Sur le fond, la Cour estime que l’intéressée ne peut se limiter à invoquer le caractère incomplet de l’enquête de l’ONEm, enquête qui lui aurait éventuellement permis d’établir qu’elle ne réglait pas avec ses colocataires les principales questions ménagères. La Cour rappelle en effet que c’est elle qui supporte la charge et l’administration de la preuve à cet égard. Le seul élément à charge de l’ONEm est l’établissement de la preuve de la vie sous le même toit, ses obligations s’arrêtant là.

En l’espèce, la Cour constate que l’intéressée ne dépose aucun élément permettant d’apprécier cette question, ni d’ailleurs un descriptif des modalités de vie de chacun des colocataires, voire même des attestations de ceux-ci.

Par contre, la Cour relève qu’il est établi par les éléments du dossier qu’il y partage du loyer et des différents frais locatifs (eau, électricité, chauffage, entretien). Elle en conclut que les colocataires réglaient bien principalement en commun ’une grande partie’ des questions ménagères.

Sur ces bases, la Cour estime qu’il y a lieu de maintenir la décision administrative en ce qu’elle considère l’intéressée comme cohabitante et non comme isolée.

Quant à la sanction, la Cour du travail considère qu’il n’y a pas lieu de la limiter à un avertissement dès lors qu’il n’y a pas de déclaration inexacte dans le chef de l’intéressée. La Cour retient que celle-ci a signalé vivre dans une maison communautaire et qu’en conséquence l’ONEm aurait dû octroyer le taux cohabitant immédiatement, et non le taux isolé, pour le récupérer quelques mois plus tard. La Cour annule dès lors purement et simplement la sanction mise à charge de l’intéressée, confirmant la décision pour le surplus.

Intérêt de la décision

Par cette décision, la Cour du travail confirme essentiellement les règles en matière de charge de la preuve et les applique au cas d’espèce.

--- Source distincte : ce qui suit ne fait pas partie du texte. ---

/-- `F^{(N)}_1(y) ≥ x_c²` for `y ≥ 1`, `T, N ≥ 1` (the head `O → (0,0,↓)`). [cite: DuminilCopinSmirnov2012, §3; lane «pcv-sawmu» a-p2 g21] -/
theorem sq_le_headGFN_one (hT : 1 ≤ T) {N : ℕ} (hN : 1 ≤ N) {y : ℝ} (hy : 1 ≤ y) :
    hexCriticalFugacity ^ 2 ≤ headGFN T N 1 y := by
  have hx := hexCriticalFugacity_pos_lt_one
  have hmem := originStep_mem_headN hT hN
  have h1 : hexCriticalFugacity ^ 2 ≤ hexCriticalFugacity ^ ([hvOrigin, ((0 : ℤ), (0 : ℤ), true)] : List HV).length *
      y ^ topCnt T [hvOrigin, ((0 : ℤ), (0 : ℤ), true)] := by
    simp only [List.length_cons, List.length_nil]
    exact le_mul_of_one_le_right (pow_nonneg hx.1.le _) (one_le_pow₀ hy)
  refine h1.trans ?_
  exact single_le_sum (f := fun h : List HV => hexCriticalFugacity ^ h.length * y ^ topCnt T h)
    (fun h _ => mul_nonneg (pow_nonneg hx.1.le _) (pow_nonneg (by linarith) _)) hmem

/-- `G^{(N)}_{2T−2}(y) ≥ x_c · y` for `y ≥ 0`, `T, N ≥ 1` (the tail `(0,T−1,↑) → (0,T−1,↓)`, one contact).
[cite: BeatonBousquetMelouDeGierDuminilCopinGuttmann2014, §3.2 (a surface contact weighs y); lane «pcv-sawmu» a-p2 g21] -/
theorem mul_le_tailGFN_top (hT : 1 ≤ T) {N : ℕ} (hN : 1 ≤ N) {y : ℝ} (hy : 0 ≤ y) :
    hexCriticalFugacity * y ≤ tailGFN T N (2 * (T : ℤ) - 2) y := by
  have hx := hexCriticalFugacity_pos_lt_one
  have hmem := topStep_mem_tailN hT hN
  obtain ⟨l1, l2, x1, x2⟩ := lev_explicit 0 ((T : ℤ) - 1)
  have h1 : hexCriticalFugacity * y = wD T y [((0 : ℤ), (T : ℤ) - 1, false), ((0 : ℤ), (T : ℤ) - 1, true)] := by
    rw [wD]
    simp only [List.length_cons, List.length_nil, List.tail_cons]
    rw [topCnt_singleton, l2, if_pos (by ring)]
    simp
  rw [h1]
  exact single_le_sum (f := fun g : List HV => wD T y g) (fun g _ => wD_nonneg T hy g) hmem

S’il relève que la mise en commun du loyer et des charges locatives constitue une grande partie des questions ménagères, l’arrêt laisse cependant la porte ouverte à l’établissement, par le chômeur, de la preuve de ce qu’il s’assume seul ces charges.

Il apparaît en effet, vu les conditions du marché locatif bruxellois, injuste de ne pas permettre à un chômeur qui vit effectivement seul de ne pas partager son habitat avec d’autres. Sous cet angle, le loyer et les charges locatives n’apparaissent que comme un poste des charges ménagères, de sorte qu’il appartiendrait au chômeur d’établir de manière précise qu’il assume seul sa nourriture, son habillement et toutes les dépenses qui sont liées aux questions ménagères au sens large.

Idéalement le chômeur devrait ainsi conserver les justificatifs des différents frais qu’il expose seul, de même que les frais que les autres colocataires exposent également seuls. A défaut, il risque de se voir opposer la mise en commun du loyer et des charges locatives et donc de se voir refuser le statut d’isolé.

Il est également intéressant de constater que dès lors que le chômeur a indiqué vivre dans une maison communautaire, il ne s’expose pas à une sanction pour déclaration inexacte, l’ONEm étant avisé de ce qu’il y a vie sous le même toit.